Quand on évoque la banque de demain, revient inévitablement la menace que les GAFA pourraient représenter pour les établissements classiques. Et si Google ou Facebook décidaient en effet de se lancer sur le marché bancaire ? Pour Amazon, le pas a déjà été franchi : la plateforme de e-commerce propose des crédits aux commerçants. Et beaucoup imaginent qu’à l’instar d’Alibaba, Amazon pourrait bien ne pas s’en tenir là. Toutefois, s’il parait clair qu’Amazon pourrait faire sérieusement ombrage aux banques, sa transformation en banque parait moins évidente à envisager, puisqu’Amazon a justement réussi à bâtir un circuit de financement qui n’a plus besoin de banques !
En 2016, Amazon aura prêté un milliard $ à 20 000 commerces utilisant sa plateforme aux USA, au Royaume-Uni, ainsi qu’au Japon. Il s’agit d’une forte accélération : de 2011, année de lancement de ses lignes de crédits aux commerces, à 2015, Amazon avait au total prêté moins de 2 milliards $. Quelle sera la suite : un élargissement vers de nouveaux marchés, comme l’Inde ou la Chine ? L’ouverture à des emprunteurs autres que les commerces utilisant la plateforme ? Une diversification vers les dépôts ? On imagine volontiers qu’Amazon va être tenté, comme Alibaba, avec Alipay et Ant Financial, de profiter de sa position dominante pour se déployer dans les paiements et les crédits à la consommation.
C’est là certainement une possibilité mais, à ce stade, sans doute pas la plus immédiate ni même la plus probable. Car pourquoi Amazon voudrait-il devenir une banque ? L’orientation qu’a choisie Alibaba profite des opportunités qu’offre le contexte tout particulier du marché bancaire chinois. Elle n’est pas sans risques et l’on peut sérieusement douter de sa duplication possible dans les pays occidentaux – sans même parler des contraintes que feraient poser sur son développement les réglementations bancaires.
Amazon poursuit pour sa part un objectif assez clair, devenir la plateforme de commerce universelle à tous les sens du terme : une plateforme partout dominante et qui vend de tout.
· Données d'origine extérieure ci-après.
/-! ## §2 The per-cluster lower bound -/

/-- **A CLUSTER'S BLOCKS CARRY `max(1, n_Γ/μ₀)` SMALL FACTORS**: for `T ≥ 0`, `β ≥ 0`, localised small factors `¼p² ≤ β·Σ_{q ∈ Δ′(c)} T q` at every `c ∈ A`
(the cluster's plaquettes, `A` non-empty) and corner blocks with base points in the covers:
`max(1, #A/(4d²))·¼p² ≤ β·Σ_{q ∈ ⋃_{c∈A} Δ′(c)} T q`. [cite: Balaban1985UV3, (70)-(71) p.273] -/
theorem cluster_lower_bound {i : ℕ} (Bl : Plaq P i → Finset (Plaq P 0)) (hBl : ∀ (c : Plaq P i) q, q ∈ Bl c → q.src ∈ plaqCover c)
    (T : Plaq P 0 → ℝ) (hT : ∀ q, 0 ≤ T q) {β p2 : ℝ} (hβ : 0 ≤ β) (A : Finset (Plaq P i)) (hA : A.Nonempty)
    (hSF : ∀ c ∈ A, p2 ≤ β * ∑ q ∈ Bl c, T q) :
    max 1 ((A.card : ℝ) / (4 * (P.d * P.d) : ℕ)) * p2 ≤ β * ∑ q ∈ A.biUnion Bl, T q := by
  -- one block
  have hone : p2 ≤ β * ∑ q ∈ A.biUnion Bl, T q := by
    obtain ⟨c, hc⟩ := hA
    refine (hSF c hc).trans (mul_le_mul_of_nonneg_left ?_ hβ)
    exact Finset.sum_le_sum_of_subset_of_nonneg (Finset.subset_biUnion_of_mem Bl hc) fun q _ _ => hT q
  -- all blocks with multiplicity
  have hmult : ∑ c ∈ A, ∑ q ∈ Bl c, T q ≤ ((4 * (P.d * P.d) : ℕ) : ℝ) * ∑ q ∈ A.biUnion Bl, T q := by
    refine sum_sum_le_mul_sum_biUnion A Bl T hT _ fun q _ => ?_
    refine le_trans (Finset.card_le_card fun c hc => ?_) (card_filter_plaqCover_le q.src A)
    rw [Finset.mem_filter] at hc ⊢
    exact ⟨hc.1, hBl c q hc.2⟩
  have hall : (A.card : ℝ) * p2 ≤ β * (((4 * (P.d * P.d) : ℕ) : ℝ) * ∑ q ∈ A.biUnion Bl, T q) := by
    calc (A.card : ℝ) * p2 = ∑ _c ∈ A, p2 := by rw [Finset.sum_const, nsmul_eq_mul]
      _ ≤ ∑ c ∈ A, β * ∑ q ∈ Bl c, T q := Finset.sum_le_sum hSF
      _ = β * ∑ c ∈ A, ∑ q ∈ Bl c, T q := by rw [Finset.mul_sum]
      _ ≤ β * (((4 * (P.d * P.d) : ℕ) : ℝ) * ∑ q ∈ A.biUnion Bl, T q) := mul_le_mul_of_nonneg_left hmult hβ
  rcases le_or_gt ((A.card : ℝ) / (4 * (P.d * P.d) : ℕ)) 1 with hle | hlt
  · rw [max_eq_left hle, one_mul]; exact hone
  · rw [max_eq_right hlt.le]
    have hμ0 : (0 : ℝ) < ((4 * (P.d * P.d) : ℕ) : ℝ) := by
      have : (1 : ℝ) < (A.card : ℝ) / (4 * (P.d * P.d) : ℕ) := hlt
      by_contra hle0
      push Not at hle0
      have : ((4 * (P.d * P.d) : ℕ) : ℝ) = 0 := le_antisymm hle0 (Nat.cast_nonneg _)
      rw [this, div_zero] at hlt
      linarith
    rw [div_mul_eq_mul_div, div_le_iff₀ hμ0]
    calc (A.card : ℝ) * p2 ≤ β * (((4 * (P.d * P.d) : ℕ) : ℝ) * ∑ q ∈ A.biUnion Bl, T q) := hall
      _ = β * (∑ q ∈ A.biUnion Bl, T q) * ((4 * (P.d * P.d) : ℕ) : ℝ) := by ring
import Literature.NumberTheory.GaloisRepresentations.SerreWeight
import HarnessLib

/-!
# Serre's recipe at a level-one shape `(ψ₁^β ∗; 0 ψ₁^α)` with `1 ≤ β ≤ α ≤ q − 2`: the weight `1 + qβ + α`
# (tame or wild alike), and the evaluation of `k(ρ̄)` granted the uniqueness of the weight

Topic `NumberTheory/GaloisRepresentations`.  A *proofs* file (theorems only: no definition, no named fact, no `sorry`, no
instance, no notation).

* `isSerreWeight_of_hasLevelOneInertiaShape_of_le` — if `ρ̄|I_F ∼ (ψ₁^β ∗; 0 ψ₁^α)` (`HasLevelOneInertiaShape ι ϖ hϖ β α`: FIRST
  exponent on the stable line) with `1 ≤ β ≤ α` and `α + 2 ≤ q`, then `m = 1 + q·β + α` is a Serre weight of `ρ̄` (`IsSerreWeight`):
  in the TAME case it is the level-one tame weight with normalised exponents `(a, b) = (β, α)`, `a ≤ b`, `(a, b) ≠ (0, 0)`
  (Serre 1987 (2.3.2)); in the WILD case it is the weight of §2.4 (i) with `min(α, β) = β`, `max = α`, and `β ≠ α + 1`.
  No diagonalisation is needed because both cases of the tree's recipe read the same shape predicate.
* `serreWeightLocal_eq_of_hasLevelOneInertiaShape_of_unique`, `serreWeight_eq_of_hasLevelOneInertiaShape_of_unique` — GRANTED the
  uniqueness of the weight (named fact `IsSerreWeight.unique`, Serre 1987 §2.4 «α, β sont uniques»), `ι` injective, and that
  `k(ρ̄)` is a Serre weight (`isSerreWeight_serreWeightLocal`, a THEOREM of the tree: `SerreWeightRecipeProofs.isSerreWeight_serreWeightLocal_holds`,
  taken here as a hypothesis to keep the import light), `k(ρ̄) = 1 + q·β + α`.

Consumer: route BSD/TeichmullerTwistDescent, crux `TwistedPeriodLatticeSaturation`, input (W‴): `k(ω^b ⊗ ρ̄_E) = p + 1 + 2b` for the
shape `(1, 2b)` of the Teichmüller twist of an unstarred potentially good ordinary curve (Kraus 1997 Prop. 1 + twist).
References: J.-P. Serre, Duke Math. J. 54 (1987), §2.3 (2.3.2), §2.4 (i) [Serre1987]; B. Edixhoven, Invent. Math. 109 (1992), §4.3
[Edixhoven1992].
-/

noncomputable section

open scoped Valued
open Field ValuativeRel

namespace Literature.NumberTheory.GaloisRepresentations

namespace ModPGaloisRep

open GaloisRepresentations.IsNonarchimedeanLocalField

universe u v

variable {F : Type u} [Field F] [ValuativeRel F] [TopologicalSpace F] [IsNonarchimedeanLocalField F]
variable {k : Type v} [Field k] [TopologicalSpace k]

/-- **`1 + qβ + α` is a Serre weight of a representation of level-one shape `(ψ₁^β ∗; 0 ψ₁^α)`, `1 ≤ β ≤ α ≤ q − 2`** — the
tame case (2.3.2) with `(a, b) = (β, α)` and the wild case §2.4 (i) (`β ≠ α + 1`, `min = β`, `max = α`) give the same number.
[cite: Serre1987, §2.3 (2.3.2) and §2.4 (i)] -/
theorem isSerreWeight_of_hasLevelOneInertiaShape_of_le (ρ : ModPGaloisRep F k 2)
    (ι : absIntegers 𝒪[F] F ⧸ absMaximalIdeal F →+* k) {ϖ : 𝒪[F]} (hϖ : Irreducible ϖ) {β α : ℕ}
    (h : ρ.HasLevelOneInertiaShape ι ϖ hϖ β α) (hβ : 1 ≤ β) (hβα : β ≤ α) (hα : α + 2 ≤ residueFieldCard F) :
    ρ.IsSerreWeight ι (1 + residueFieldCard F * β + α) := by
  by_cases ht : ρ.IsTamelyRamified
  · refine Or.inr (Or.inl ⟨ht, β, α, hβα, hα, ⟨ϖ, hϖ, h⟩, ?_⟩)
    rw [if_neg (by rintro ⟨h0, -⟩; omega)]
  · refine Or.inr (Or.inr ⟨ht, α, β, hα, hβ, by omega, ⟨ϖ, hϖ, h⟩, ?_⟩)
    rw [if_neg (by rintro ⟨h0, -⟩; omega), min_eq_right hβα, max_eq_left hβα]

/-- **`k(ρ̄_F) = 1 + qβ + α` granted uniqueness of the weight**: `serreWeightLocal ρ ι` is a Serre weight
(hypothesis `hS`, discharged in the tree by `isSerreWeight_serreWeightLocal_holds`) and so is `1 + qβ + α`; the named fact
`IsSerreWeight.unique` (with `ι` injective) identifies them. [cite: Serre1987, §2.4 (unicité de α, β)] -/
theorem serreWeightLocal_eq_of_hasLevelOneInertiaShape_of_unique [DiscreteTopology k] (ρ : ModPGaloisRep F k 2)
    (ι : absIntegers 𝒪[F] F ⧸ absMaximalIdeal F →+* k) (hU : IsSerreWeight.unique ρ ι) (hι : Function.Injective ι)
    (hS : ρ.isSerreWeight_serreWeightLocal ι)
    {ϖ : 𝒪[F]} (hϖ : Irreducible ϖ) {β α : ℕ} (h : ρ.HasLevelOneInertiaShape ι ϖ hϖ β α) (hβ : 1 ≤ β) (hβα : β ≤ α)
    (hα : α + 2 ≤ residueFieldCard F) :
    ρ.serreWeightLocal ι = 1 + residueFieldCard F * β + α :=
  hU hι hS (isSerreWeight_of_hasLevelOneInertiaShape_of_le ρ ι hϖ h hβ hβα hα)

/-- **Global form: `k(ρ̄) = 1 + pβ + α`** for `ρ̄ : Γ_ℚ → GL₂(k)` at a local restriction datum `loc` at `p` whose local
representation has level-one shape `(ψ₁^β ∗; 0 ψ₁^α)` w.r.t. the uniformiser `p`, `1 ≤ β ≤ α ≤ p − 2`, granted uniqueness of the
weight. [cite: Serre1987, §2.3 (2.3.2), §2.4 (i)] -/
theorem serreWeight_eq_of_hasLevelOneInertiaShape_of_unique {k : Type v} [Field k] [TopologicalSpace k] [DiscreteTopology k]
    {p : ℕ} {ρ : ModPGaloisRep ℚ k 2} (loc : LocalRestrictionAt p ρ)
    (ι : absIntegers 𝒪[loc.F] loc.F ⧸ absMaximalIdeal loc.F →+* k) (hU : IsSerreWeight.unique loc.rep ι)
    (hι : Function.Injective ι) (hS : loc.rep.isSerreWeight_serreWeightLocal ι) {β α : ℕ}
    (h : loc.rep.HasLevelOneInertiaShape ι ((p : ℕ) : 𝒪[loc.F]) loc.irreducible_natCast β α)
    (hβ : 1 ≤ β) (hβα : β ≤ α) (hα : α + 2 ≤ p) :
    serreWeight p ρ loc ι = 1 + p * β + α := by
  have hq : residueFieldCard loc.F = p := loc.residueFieldCard_eq
  have h1 := serreWeightLocal_eq_of_hasLevelOneInertiaShape_of_unique loc.rep ι hU hι hS loc.irreducible_natCast h hβ hβα
    (hq.symm ▸ hα)
  rw [hq] at h1
  exact h1

end ModPGaloisRep

end Literature.NumberTheory.GaloisRepresentations
/-! ## Exponent bookkeeping: the stub -/

/-- **stub_exponentDown** (registered stub of line `strict-rank-conic-cover`, crux `ConvexGateBlind`): strict
cone-rank hardness of the clique-distance family propagates DOWNWARD in the exponent — for `0 < δ' ≤ δ < 1`,
hardness at `k = ⌈m^δ⌉₊` (every `c`, eventually) implies hardness at `k = ⌈m^δ'⌉₊`. Given `m`, compare with
`M = ⌊m^{δ'/δ}/2⌋₊`, `K = ⌈M^δ⌉₊ ≤ ⌈m^{δ'}⌉₊ =: K + p`: eventually `M + p ≤ m` and `m^c ≤ M^{c'}`
(`c' = ⌈(c+1)δ/δ'⌉₊ + 1`), so a potential factorisation of `D_{m,K+p}` of size `≤ m^c` would restrict
(`coneFactorisable_pad`) to one of `D_{M,K}` of size `≤ M^{c'}`, which hardness at `(M, ⌈M^δ⌉₊)` — pulled back
along `M(m) → ∞` — forbids. [folklore] -/
theorem stub_exponentDown :
    ∀ δ δ' : ℝ, 0 < δ' → δ' ≤ δ → δ < 1 →
      (∀ c : ℕ, ∀ᶠ m : ℕ in atTop, StrictConeRankHard m ⌈(m : ℝ) ^ δ⌉₊ (m ^ c)) →
        ∀ c : ℕ, ∀ᶠ m : ℕ in atTop, StrictConeRankHard m ⌈(m : ℝ) ^ δ'⌉₊ (m ^ c) := by
  intro δ δ' hδ' hδδ hδ1 hhard c
  have hδ0 : 0 < δ := lt_of_lt_of_le hδ' hδδ
  set θ : ℝ := δ' / δ
  have hθ0 : 0 < θ := div_pos hδ' hδ0
  have hθ1 : θ ≤ 1 := (div_le_one hδ0).2 hδδ
  have hθδ : θ * δ = δ' := div_mul_cancel₀ δ' hδ0.ne'
  -- the comparison size `M(m) = ⌊m^θ/2⌋₊ → ∞` and the new exponent `c'` with `c + 1 ≤ θ c'`
  have hxθ : Tendsto (fun m : ℕ => (m : ℝ) ^ θ) atTop atTop :=
    (tendsto_rpow_atTop hθ0).comp tendsto_natCast_atTop_atTop
  have hMof_tendsto : Tendsto (fun m : ℕ => ⌊(m : ℝ) ^ θ / 2⌋₊) atTop atTop :=
    tendsto_nat_floor_atTop.comp (hxθ.atTop_div_const (by norm_num : (0 : ℝ) < 2))
  set c' : ℕ := ⌈((c : ℝ) + 1) / θ⌉₊ + 1 with hc'
  have hc'θ : (c : ℝ) + 1 ≤ θ * c' := by
    have h1 : ((c : ℝ) + 1) / θ ≤ ⌈((c : ℝ) + 1) / θ⌉₊ := Nat.le_ceil _
    rw [div_le_iff₀ hθ0] at h1
    rw [show (c' : ℝ) = ⌈((c : ℝ) + 1) / θ⌉₊ + 1 by simp [hc']]
    nlinarith
  have hKtend : Tendsto (fun m : ℕ => ((⌊(m : ℝ) ^ θ / 2⌋₊ : ℕ) : ℝ) ^ δ) atTop atTop :=
    (tendsto_rpow_atTop hδ0).comp (tendsto_natCast_atTop_atTop.comp hMof_tendsto)
  have hx1 : Tendsto (fun m : ℕ => (m : ℝ) ^ (1 - δ')) atTop atTop :=
    (tendsto_rpow_atTop (by linarith)).comp tendsto_natCast_atTop_atTop
  filter_upwards [hMof_tendsto.eventually (hhard c'), hKtend.eventually_ge_atTop 2,
    hx1.eventually_ge_atTop 4, hxθ.eventually_ge_atTop (4 * 4 ^ c'), eventually_ge_atTop 4]
    with m hhm hK2r h4 hθbig hm4
  set M : ℕ := ⌊(m : ℝ) ^ θ / 2⌋₊
  set K : ℕ := ⌈(M : ℝ) ^ δ⌉₊
  set k' : ℕ := ⌈(m : ℝ) ^ δ'⌉₊
  have hm0 : (0 : ℝ) ≤ m := Nat.cast_nonneg m
  have hmpos : (0 : ℝ) < m := by exact_mod_cast (show 0 < m by omega)
  have hm1 : (1 : ℝ) ≤ m := by exact_mod_cast (show 1 ≤ m by omega)
  have hxθ0 : (0 : ℝ) ≤ (m : ℝ) ^ θ := by positivity
  have hMle : (M : ℝ) ≤ (m : ℝ) ^ θ / 2 := Nat.floor_le (by positivity)
  have hMge : (m : ℝ) ^ θ / 2 - 1 ≤ M := (Nat.sub_one_lt_floor ((m : ℝ) ^ θ / 2)).le
  have hθle : (m : ℝ) ^ θ ≤ m := by
    simpa using Real.rpow_le_rpow_of_exponent_le hm1 hθ1
  -- (i) `K ≤ k'`, (ii) `2 ≤ K`, (iii) `M + k' ≤ m`, (iv) `m^c ≤ M^c'`
  have hKk : K ≤ k' := by
    apply Nat.ceil_mono
    calc (M : ℝ) ^ δ ≤ ((m : ℝ) ^ θ) ^ δ := Real.rpow_le_rpow (Nat.cast_nonneg M) (by linarith) hδ0.le
      _ = (m : ℝ) ^ δ' := by rw [← Real.rpow_mul hm0, hθδ]
  have hK2 : 2 ≤ K := by exact_mod_cast hK2r.trans (Nat.le_ceil _)
  have hpad' : M + k' ≤ m := by
    have hk'le : (k' : ℝ) ≤ (m : ℝ) ^ δ' + 1 := (Nat.ceil_lt_add_one (by positivity)).le
    have hδ'le : (m : ℝ) ^ δ' * 4 ≤ m := by
      calc (m : ℝ) ^ δ' * 4 ≤ (m : ℝ) ^ δ' * (m : ℝ) ^ (1 - δ') := mul_le_mul_of_nonneg_left h4 (by positivity)
        _ = m := by rw [← Real.rpow_add hmpos, show δ' + (1 - δ') = 1 by ring, Real.rpow_one]
    have hm4r : (4 : ℝ) ≤ m := by exact_mod_cast hm4
    exact_mod_cast (show (M : ℝ) + k' ≤ m by linarith)
  set p : ℕ := k' - K
  have hk'eq : k' = K + p := by omega
  have hpad : M + p ≤ m := by omega
  have hbudget : m ^ c ≤ M ^ c' := by
    have h44 : (1 : ℝ) ≤ 4 ^ c' := one_le_pow₀ (by norm_num)
    have hpos : (0 : ℝ) < 4 ^ c' := by positivity
    have h1 : ((m : ℝ) ^ θ / 4) ^ c' ≤ (M : ℝ) ^ c' := pow_le_pow_left₀ (by positivity) (by linarith) c'
    have h2 : ((m : ℝ) ^ θ / 4) ^ c' = (m : ℝ) ^ (θ * c') / 4 ^ c' := by
      rw [div_pow, ← Real.rpow_natCast ((m : ℝ) ^ θ) c', ← Real.rpow_mul hm0]
    have h3 : (m : ℝ) ^ ((c : ℝ) + 1) ≤ (m : ℝ) ^ (θ * c') := Real.rpow_le_rpow_of_exponent_le hm1 hc'θ
    have h4' : (m : ℝ) ^ ((c : ℝ) + 1) = m * (m : ℝ) ^ (c : ℝ) := by
      rw [Real.rpow_add hmpos, Real.rpow_one, mul_comm]
    have h5 : (4 : ℝ) ^ c' ≤ m := by linarith
    have hmc0 : (0 : ℝ) ≤ (m : ℝ) ^ (c : ℝ) := by positivity
    have hmain : (m : ℝ) ^ (c : ℝ) ≤ (M : ℝ) ^ c' := by
      calc (m : ℝ) ^ (c : ℝ) ≤ m * (m : ℝ) ^ (c : ℝ) / 4 ^ c' := by rw [le_div_iff₀ hpos]; nlinarith
        _ = (m : ℝ) ^ ((c : ℝ) + 1) / 4 ^ c' := by rw [h4']
        _ ≤ (m : ℝ) ^ (θ * c') / 4 ^ c' := div_le_div_of_nonneg_right h3 hpos.le
        _ = ((m : ℝ) ^ θ / 4) ^ c' := h2.symm
        _ ≤ (M : ℝ) ^ c' := h1
    have : ((m ^ c : ℕ) : ℝ) ≤ ((M ^ c' : ℕ) : ℝ) := by
      rw [Nat.cast_pow, Nat.cast_pow, ← Real.rpow_natCast (m : ℝ) c]
      exact hmain
    exact_mod_cast this
  -- (v) the transfer along the submatrix embedding
  intro q r hqr a b ha hb hf
  have hf' : ConeFactorisable m (K + p) q r a b := hk'eq ▸ hf
  refine hhm q r (hqr.trans hbudget) (fun Q => a (padRow hpad Q)) (fun u => b (padCol (m := m) p u))
    (fun Q hQ => ha _ ?_) (fun u hu => hb _ ?_) (coneFactorisable_pad hpad hK2 hf')
  · rw [card_padRow, hQ, hk'eq]
  · rw [hk'eq]
    exact cliqueFn_padCol hpad hK2 u hu
import Literature.AlgebraicGeometry.RelativeSpec.SchemeEquivariantModuleInvariants
import Literature.AlgebraicGeometry.RelativeSpec.EquivariantModuleRankDescent
import Literature.AlgebraicGeometry.Modules.IsoOfAffineCover
import Literature.AlgebraicGeometry.Modules.CechBaseChangeHom
import HarnessLib

/-!
# Descent of a linearised quasi-coherent module along a torsor quotient `π : X → Q = X⧸G`, GLOBAL HALF:
# the comparison `π^*(π_*E)^G ⟶ E` is an isomorphism once it is one on the charts `π⁻¹V`; it carries the canonical linearisation to `Φ`;
# the descended module has the rank of `E` ([MumfordAV1970] §12 Thm. 1 (B) (p. 112); [SGA1] Exp. VIII Thm. 1.1, Prop. 1.10)

Layer `Literature/AlgebraicGeometry/RelativeSpec`, namespace `Literature.AlgebraicGeometry.RelativeSpec.SchemeEquivariant` (= ★ `SchemeEquivariantModuleInvariants`'s).
THEOREMS ONLY (no definition, no named fact, no instance, no notation, no `sorry`).

THE PRINT.  [MumfordAV1970] §12 Thm. 1 (B) (p. 112): for the quotient `π : X → Y` of `X` by a free action of a finite group scheme `G`, `F ↦ π^*F` is an equivalence
between quasi-coherent modules on `Y` and `G`-linearised quasi-coherent modules on `X`, with inverse «the invariant sections of `π_*`»; and a locally free `E` of rank
`r` descends to a locally free module of rank `r` ([SGA1] VIII Prop. 1.10).  The PROOF is chartwise: over an affine `V ⊆ Y` the comparison `π^*(π_*E)^G → E` is the
faithfully flat descent isomorphism `C ⊗_{C₀} N ≅ M` — and then GLOBAL by gluing.  This file is the GLOBAL HALF, for the coinvariant subsheaf `(π_*E)^G :=
moduleCoinvariants π E hw Φ` of ★ `RelativeSpec/SchemeEquivariantModuleInvariants` (any `[GrpObj G] [ModObj G X]` in `Over S`, `π : X ⟶ Q` with `γ ≫ π = pr₂ ≫ π`, a
linearisation isomorphism `Φ : γ^*E ≅ pr₂^*E`), with the CHART STATEMENT carried as the hypothesis
`hbij : ∀ V affine, Function.Bijective ((descentHom π E hw Φ).app (π⁻¹V))` (discharged, for `π` affine faithfully flat with torsor square and `Φ` a cocycle, by the
chart organ through ★ `RingTheory/Flat/FaithfullyFlatModuleDescent.liftBaseChange_bijective`):

* §0 `mem_range_moduleCoinvariantsι_app_iff_inf` — the coinvariance condition read in the INTERSECTION chart `γ⁻¹π⁻¹V ⊓ pr₂⁻¹π⁻¹V` (the kernel-pair chart of ★
  `Morphisms/SectionsFpqcDescentChart`, the currency of the chart organ);
* §1 **`isIso_descentHom_of_app_bijective`** — `π^*(π_*E)^G ⟶ E` is an ISOMORPHISM (★ `Modules/IsoOfAffineCover` on the cover `{π⁻¹V}`; both sides quasi-coherent);
* §2 **`pullback_map_descentHom_comp`** — the comparison CARRIES THE CANONICAL LINEARISATION `γ^*π^*P ≅ (γ ≫ π)^*P = (pr₂ ≫ π)^*P ≅ pr₂^*π^*P` TO `Φ` (hypothesis-free;
  tested on the sections `η_γ(η_π(x))`, where both sides are the coinvariant section `ι(x)` — the twin of ★ `ActionOver.pullback_map_descentHom_comp`);
* §3 **`hasRank_moduleCoinvariants_of_projective_sections`** — if `E` has rank `r`, `π` is surjective and the sections `Γ(V, (π_*E)^G)` over affine `V` are finite
  projective `Γ(V, 𝒪_Q)`-modules (chartwise faithfully flat descent of finite projectivity), then `(π_*E)^G` has rank `r` (★ twin's frame road:
  ★ `exists_free_over_basicOpen_of_projective_sections`, ★ `card_eq_of_free_iso_over_of_hasRank_pullback`, ★ `FrameSystem.hasRank`);
* §4 the ∃-HEADS the §D junction binds: **`exists_descent_of_app_bijective`** (`∃ P qcoh, π^*P ≅ E` compatibly with `Φ`) and
  **`exists_descent_of_hasRank`** (`∃ P, HasRank P r ∧ Nonempty (π^*P ≅ E)`).

Cell hodgecm-mathlib (D-0151 ∕ D-0183 FLOOR 0), P6b wave C of §D `stub_L4B1uD_mumfordLambdaDescent`, organ (iii) Dγ-ISO (prover «LH5» LH5-p02 (g14); (i) = ★
`SchemeEquivariantModuleInvariants`, LH5-p04 (g14); the chart organ (ii) = LA2-p02 ∕ F0P3a-p06; consumer Dδ = F0P3a-p09).  Generic, count-neutral capital on
`--supports stmt-HodgeConjecture-24832`; HC_CM is proved only modulo the printed citations until rung 0 closes; nothing here is about HC.

## References
* [MumfordAV1970] D. Mumford, *Abelian Varieties* (1970), §12 Thm. 1 (B) and its proof (pp. 111–115).
* [SGA1] A. Grothendieck, M. Raynaud, *SGA 1* (LNM 224), Exp. VIII §1 Thm. 1.1, Prop. 1.10.
* [StacksProject] The Stacks Project, Tag 023N (fpqc descent of quasi-coherent modules), Tag 01I7, Tag 01C8.
* [Hartshorne1977] R. Hartshorne, *Algebraic Geometry*, GTM 52 (1977), II §5 Cor. 5.5, Prop. 5.6 (p. 113).
-/

noncomputable section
Son récent rachat de Whole Foods pour 13,7 milliards $ en témoigne une nouvelle fois. Or, sous cette perspective, que peut chercher à développer Amazon en fait de financement ? Les facilités de paiement que les vendeurs peuvent accorder à leurs clients à travers sa plateforme.
En contrepartie, Amazon finance les commerçants. Plus besoin ainsi, pour ces derniers, de solliciter des crédits de trésorerie auprès de leur banque ni, pour les clients finals, de solliciter des crédits à la consommation. Entre eux, Amazon place sa trésorerie dans des conditions de rémunération très favorable, avec des risques limités puisqu’il maitrise les flux d’affaires que réalisent, à travers sa plateforme, ses emprunteurs. Il n’est plus besoin de banque, au sens il n’est plus besoin d’un crédit consenti à un emprunteur en fonction du profil de risque qu’il représente – ce que n’évite pas en revanche Alibaba, même s’il déploie une manière très innovante pour le faire, comme nous l’avons signalé.
Avec Amazon, tout se joue aux niveaux des ventes. Et s’il est besoin de liquidités, Amazon pourrait effectivement proposer des dépôts (voire une solution de prêts PtoP), auxquels il pourrait servir une rémunération attractive, compte tenu des taux appliqués aux commerçants emprunteurs.
On a tendance à considérer que, par rapport à Alibaba, Amazon demeure comme un cran en retrait alors qu’il innove plus fondamentalement en bâtissant l’analogue, pour la finance, de ce que l’on nomme un « circuit court » dans le commerce de détail. La distribution n’a plus besoin d’un autre intermédiaire qu’une simple place de marché. Les consommateurs sont directement en contact avec les producteurs – mais ceci, avec une plateforme comme Amazon, à une échelle planétaire !
Pourquoi Amazon se mettrait-il en peine dès lors de développer des activités proprement bancaires ? Tandis que son activité de financement montre comment des pans entiers d’activité pourraient demain, à travers de semblables circuits courts, échapper aux banques, la vocation de plateforme en ligne universelle d’Amazon devrait plutôt le conduire à inviter les banques à y proposer leurs offres. Déjà, il a su convaincre quelques-uns des plus grands établissements américains que les points qu’ils distribuent aux porteurs de leurs cartes ont moins d’intérêt si on ne peut les dépenser sur Amazon !
La stratégie d’Amazon n’est pas de se substituer à quiconque mais de devenir incontournable pour tout le monde. Et c’est sans doute ainsi qu’elle peut faire finalement le plus d’ombrage aux banques.